By Ann Saphir
Oct 5 (Reuters) - Federal Reserve officials on Thursday
indicated little concern that the recent rise in U.S. Treasury
yields could imperil a "soft landing" for the economy, and said
it could actually help the central bank in its fight against
inflation.
The Fed held its benchmark overnight interest rate steady in
the 5.25%-5.50% range last month, but signaled that one more
quarter-percentage-point hike would likely be needed before the
end of this year to cement inflation's downward path, and that
the policy rate would probably end next year above 5%.
In the weeks since the Sept. 19-20 meeting, long-term
borrowing rates have risen sharply in a move that Fed
policymakers and some analysts say shows markets are buying into
the central bank's "higher-for-longer" rate projections.
The yield on the benchmark 10-year Treasury note hit a
16-year high of 4.8% earlier this week, up from around 4.4% when
Fed policymakers met last month.
"If we continue to see a cooling labor market and inflation
heading back to our target, we can hold interest rates steady
and let the effects of policy continue to work," San Francisco
Fed President Mary Daly told the Economic Club of New York.
And with long-term rates up, she added, "the need for us
to take further action is diminished because financial markets
are already moving in that direction and they've done the work.
We don't need to do it more."
Higher long-term borrowing costs discourage hiring and
investment and slow the economy, easing inflation pressures. The
rise in U.S. bond yields, while steep, has not been disorderly,
Daly said, adding "so far, so good."
Chicago Fed President Austan Goolsbee had a similar
view, saying that while the timing of the increase in bond
yields was sudden, the upward move itself "is not a puzzle."

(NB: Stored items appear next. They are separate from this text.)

import Summits.CriticalPhenomena.PercolationContinuityZ3.Theorems.Transplant.SkelPhiRootChainN
import Summits.CriticalPhenomena.PercolationContinuityZ3.Theorems.Transplant.SkelPhiNegReachRoomsRun
import Summits.CriticalPhenomena.PercolationContinuityZ3.Theorems.Transplant.TwoAxisParaCellsFineFrame
import HarnessLib

/-!
# N1 (the `{±1}` node), (R) column (N1-R-PLAN v2 §4 (R4d), part a; NEG-SCOPE B.14): THE FOOTPRINT READINGS OF THE ROOT CHAIN, PARAMETRIC —
# the footprint box **`Skelφ.FootBox lo∥ hi∥ w⊥ du z`** (`lo∥ ≤ sg_du·z_∥ ≤ hi∥`, `|z_⊥| ≤ w⊥`; `RootFoot`/`TargetFoot` of SkelPhiRootChainN are its instances
# `rootFoot_iff`, `targetFoot_iff`) and its three sources: a planar box `z ∈ Icc LO HI` (`footBox_of_mem_Icc`, sign-split), coordinate bounds `|z i| ≤ k_i`
# (`footBox_of_abs_le` — near the root: `fineSkel t = 0` and `fine_containment`), and a RUN BOX of p1-g11's frame `runX φ c₀ n h 1` through p5-g8's readings
# (`footBox_of_runX_mem_Icc` = `fine_mem_Icc_of_runX_mem_Icc_signed` + `footBox_of_mem_Icc`); (F) reuses them with its own three numbers (hp-8 g33 16:5xZ (b))

builds on p205010 (kernel theorem, internal audit signed; external expert review pending) — nothing in this file uses p205010; nothing here is a claim about the open node.
Lane `prim-bschramm`, seat `prim-bschramm-p3` (gen 9; design owner + (R) owner); helper file (`--supports stmt-CriticalPhenomena-4575 --as helper`).
[cite: KozmaNitzan2024, §4 p. 26 (Q_v, M_v, E_{v,x}), Lemma 12 (pp. 23–25)] [cite: MartineauTassion2017, §4.1]
-/

noncomputable section

namespace Summit.CriticalPhenomena.PercolationContinuityZ3.Theorems

namespace Transplant

namespace Skelφ

open Literature.Probability.Percolation Literature.Probability.LatticeModels SimpleGraph
open Literature.Probability.Percolation.KozmaNitzan.Cells (oth sgOf sgOf_sign)
open TwoAxis.Para (modulus coarse)

variable {V : Type} {G : SimpleGraph V} {φ : V → Site 2}

/-! ## §1 The footprint box -/

/-- **The footprint box** of direction `du` with signed along-range `[lo∥, hi∥]` and transverse half-width `w⊥`. [cite: KozmaNitzan2024, §4 p. 26] -/
def FootBox (lopar hipar wperp : ℤ) (du : MDir) (z : Site 2) : Prop :=
  lopar ≤ sgOf du * z du.1 ∧ sgOf du * z du.1 ≤ hipar ∧ |z (oth du.1)| ≤ wperp

/-- `RootFoot` is the footprint box `(−5r∥ + 1, 25r∥ − 1, 5r⊥ − 2)`. [folklore] -/
theorem rootFoot_iff (P : PCells2) (du : MDir) (z : Site 2) :
    RootFoot P du z ↔ FootBox (-(5 * (P.r du.1 : ℤ)) + 1) (25 * (P.r du.1 : ℤ) - 1) (5 * (P.r (oth du.1) : ℤ) - 2) du z := Iff.rfl

/-- `TargetFoot` is the footprint box `(17r∥ + 1, 23r∥ − 1, 3r⊥ − 1)`. [folklore] -/
theorem targetFoot_iff (P : PCells2) (du : MDir) (z : Site 2) :
    TargetFoot P du z ↔ FootBox (17 * (P.r du.1 : ℤ) + 1) (23 * (P.r du.1 : ℤ) - 1) (3 * (P.r (oth du.1) : ℤ) - 1) du z := by
  unfold TargetFoot FootBox
  rw [abs_le]
  constructor
  · rintro ⟨⟨h1, h2⟩, h3⟩; exact ⟨by linarith, by linarith, h3⟩
  · rintro ⟨h1, h2, h3⟩; exact ⟨⟨by linarith, by linarith⟩, h3⟩

/-- Footprint boxes are monotone in the three numbers. [folklore] -/
theorem FootBox.mono {lopar hipar wperp lopar' hipar' wperp' : ℤ} {du : MDir} {z : Site 2} (h : FootBox lopar hipar wperp du z) (h₁ : lopar' ≤ lopar)
    (h₂ : hipar ≤ hipar') (h₃ : wperp ≤ wperp') : FootBox lopar' hipar' wperp' du z :=
  ⟨h₁.trans h.1, h.2.1.trans h₂, h.2.2.trans h₃⟩

/-! ## §2 The three sources -/

/-- **From a planar box** `z ∈ Icc LO HI` (sign-split along `du`). [folklore] -/
theorem footBox_of_mem_Icc {lopar hipar wperp : ℤ} {du : MDir} {z LO HI : Site 2} (hz : z ∈ Finset.Icc LO HI)
    (h₁ : sgOf du = 1 → lopar ≤ LO du.1 ∧ HI du.1 ≤ hipar) (h₂ : sgOf du = -1 → lopar ≤ -HI du.1 ∧ -LO du.1 ≤ hipar)
    (h₃ : -wperp ≤ LO (oth du.1) ∧ HI (oth du.1) ≤ wperp) : FootBox lopar hipar wperp du z := by
  rw [Finset.mem_Icc, Pi.le_def, Pi.le_def] at hz
  have ha := hz.1 du.1; have hb := hz.2 du.1; have hc := hz.1 (oth du.1); have hd := hz.2 (oth du.1)
  refine ⟨?_, ?_, abs_le.2 ⟨by linarith [h₃.1], by linarith [h₃.2]⟩⟩
  · rcases sgOf_sign du with hs | hs <;> rw [hs]
    · obtain ⟨hl, hu⟩ := h₁ hs; linarith
    · obtain ⟨hl, hu⟩ := h₂ hs; linarith
  · rcases sgOf_sign du with hs | hs <;> rw [hs]
    · obtain ⟨hl, hu⟩ := h₁ hs; linarith
    · obtain ⟨hl, hu⟩ := h₂ hs; linarith

/-- **From coordinate bounds** `|z ∥| ≤ k∥`, `|z ⊥| ≤ k⊥` (footprints near the root). [folklore] -/
theorem footBox_of_abs_le {lopar hipar wperp kpar kperp : ℤ} {du : MDir} {z : Site 2} (hpar : |z du.1| ≤ kpar) (hperp : |z (oth du.1)| ≤ kperp)
    (h₁ : lopar ≤ -kpar) (h₂ : kpar ≤ hipar) (h₃ : kperp ≤ wperp) : FootBox lopar hipar wperp du z := by
  have hs : |sgOf du * z du.1| ≤ kpar := by
    rw [abs_mul, show |sgOf du| = 1 by rcases sgOf_sign du with h | h <;> simp [h], one_mul]; exact hpar
  rw [abs_le] at hs
  exact ⟨by linarith [hs.1], by linarith [hs.2], hperp.trans h₃⟩

/-- **The fine skeleton vanishes at its base vertex** (rounding offsets `D/2`). [folklore] -/
theorem fineSkel_self (t : V) (A n h vα vβ c₀ c₁ : ℤ) {D : ℤ} (hD : 0 < D) : fineSkel φ t A n h vα vβ c₀ c₁ (D / 2) (D / 2) D t = 0 := by
  have h0 : relφ φ t t = 0 := by funext i; simp [relφ]
  funext i
  fin_cases i
  · show fineSkel φ t A n h vα vβ c₀ c₁ (D / 2) (D / 2) D t 0 = 0
    rw [fineSkel_apply_zero, h0, show TwoAxis.Para.lam0 A vα vβ 0 = 0 by simp [TwoAxis.Para.lam0]]
    exact FinePrm.coarse_zero hD
  · show fineSkel φ t A n h vα vβ c₀ c₁ (D / 2) (D / 2) D t 1 = 0
    rw [fineSkel_apply_one, h0, show TwoAxis.Para.lam1 A n h 0 = 0 by simp [TwoAxis.Para.lam1, TwoAxis.Para.bp]]
    exact FinePrm.coarse_zero hD

/-- **Footprints near the root**: a vertex `w` with `|φ w i − φ t i| ≤ s` (`i = 0, 1`) has `|fineSkel w 0| ≤ k₀`, `|fineSkel w 1| ≤ k₁` under the fine-containment
inequalities `c₀·|A|(|vβ|+|vα|)·s ≤ k₀·D`, `c₁·|A|(|n|+|h|)·s ≤ k₁·D` (offsets `D/2`). [cite: KozmaNitzan2024, §4 Lemma 10 Step IV] -/
theorem abs_fineSkel_le_of_near (t : V) {A n h vα vβ c₀ c₁ D s k₀ k₁ : ℤ} (hD : 0 < D) (hc₀ : 0 ≤ c₀) (hc₁ : 0 ≤ c₁)
    (hL0 : c₀ * (|A| * (|vβ| + |vα|) * s) ≤ k₀ * D) (hL1 : c₁ * (|A| * (|n| + |h|) * s) ≤ k₁ * D)
    {w : V} (h0 : |φ w 0 - φ t 0| ≤ s) (h1 : |φ w 1 - φ t 1| ≤ s) :
    |fineSkel φ t A n h vα vβ c₀ c₁ (D / 2) (D / 2) D w 0| ≤ k₀ ∧ |fineSkel φ t A n h vα vβ c₀ c₁ (D / 2) (D / 2) D w 1| ≤ k₁ := by
  have hfc := fine_containment (φ := φ) t (s₀ := D / 2) (s₁ := D / 2) hD hc₀ hc₁ hL0 hL1 h0 h1
  have ht := fineSkel_self (φ := φ) t A n h vα vβ c₀ c₁ hD
  rw [ht] at hfc
  simpa using hfc

/-- **From a run box** of the frame `runX φ c₀ n h 1`: p5-g8's readings `fine_mem_Icc_of_runX_mem_Icc_signed` into a planar box `[LO, HI]`, then
`footBox_of_mem_Icc`. [cite: KozmaNitzan2024, §4 Lemma 12 (pp. 23–25)] -/
theorem footBox_of_runX_mem_Icc (t₀ : V) {A : ℤ} (hA : 0 ≤ A) {n : ℕ} (hn : 1 ≤ n) {h vα vβ : ℤ} (hm : 0 ≤ modulus n h vα vβ)
    {c₀' c₁' s₀ s₁ D : ℤ} (hc₀ : 0 ≤ c₀') (hc₁ : 0 ≤ c₁') (hD : 0 < D) (c₀ : V) {lo hi LO HI : Site 2}
    (hLO0 : LO 0 ≤ fineSkel φ t₀ A n h vα vβ c₀' c₁' s₀ s₁ D c₀ 0 +
      (c₀' * (A * (modulus n h vα vβ * lo 0 - max (vα * ((shearUnit n h : ℤ) * lo 1)) (vα * ((shearUnit n h : ℤ) * hi 1 + shearUnit n h - 1))) / n)) / D)
    (hHI0 : fineSkel φ t₀ A n h vα vβ c₀' c₁' s₀ s₁ D c₀ 0 +
      (c₀' * (A * (modulus n h vα vβ * hi 0 - min (vα * ((shearUnit n h : ℤ) * lo 1)) (vα * ((shearUnit n h : ℤ) * hi 1 + shearUnit n h - 1))) / n)) / D
        + 1 ≤ HI 0)
    (hLO1 : LO 1 ≤ fineSkel φ t₀ A n h vα vβ c₀' c₁' s₀ s₁ D c₀ 1 + (c₁' * (A * ((shearUnit n h : ℤ) * lo 1))) / D)
    (hHI1 : fineSkel φ t₀ A n h vα vβ c₀' c₁' s₀ s₁ D c₀ 1 + (c₁' * (A * ((shearUnit n h : ℤ) * hi 1 + shearUnit n h - 1))) / D + 1 ≤ HI 1)
    {lopar hipar wperp : ℤ} {du : MDir}
    (h₁ : sgOf du = 1 → lopar ≤ LO du.1 ∧ HI du.1 ≤ hipar) (h₂ : sgOf du = -1 → lopar ≤ -HI du.1 ∧ -LO du.1 ≤ hipar)
    (h₃ : -wperp ≤ LO (oth du.1) ∧ HI (oth du.1) ≤ wperp)
    {v : V} (hv : runX φ c₀ n h 1 v ∈ Finset.Icc lo hi) :
    FootBox lopar hipar wperp du (fineSkel φ t₀ A n h vα vβ c₀' c₁' s₀ s₁ D v) :=
  footBox_of_mem_Icc (fine_mem_Icc_of_runX_mem_Icc_signed t₀ hA hn hm hc₀ hc₁ hD c₀ hLO0 hHI0 hLO1 hHI1 hv) h₁ h₂ h₃

end Skelφ

end Transplant

end Summit.CriticalPhenomena.PercolationContinuityZ3.Theorems

end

Speaking on a Bloomberg podcast that was recorded on Tuesday
and aired on Thursday, Goolsbee said, "it's clear that the long
rates coming up is what you'd expect" when recession fears that
were prevalent earlier this year have abated.
The Fed's tightening - it has lifted the policy rate by 5.25
percentage points since March 2022 - has helped bring inflation
down from a 40-year high last summer without the surge in
unemployment that usually accompanies such a trajectory.
And banking sector stress that erupted with the failure of
California-based Silicon Valley Bank seven months ago did not
create a credit crunch or send the economy into a tailspin, as
Goolsbee and other Fed policymakers initially had feared.
"On the real side I feel like nothing has happened so far
that is convincing evidence that we are off the golden path"
where inflation heads toward the Fed's 2% goal without a
recession, Goolsbee said.
Inflation by the Fed's preferred gauge was 3.5% in August,
about half its peak from last year, while unemployment was 3.8%
in August, compared with 3.7% a year earlier.
OPTIONALITY
Should the rise in long-term yields trigger a surge in
unemployment or sharp slowdown in economic activity, the Fed
will react, Goolsbee said.
"We absolutely monitor that and are thinking about that, and
that could be a blow to either the financial or the real
economy," he noted.
Right now, Goolsbee added, "all eyes are on getting
inflation down."
Daly added caveats on the other side.
"If the deceleration of growth and inflation stall,
activity begins to reaccelerate, or financial conditions reverse
some of this tightening and loosen too much, well, we can react
to those data and raise rates further until we are confident
that monetary policy is sufficiently restrictive to complete the
job," she said.
"We need to keep an open mind and have optionality."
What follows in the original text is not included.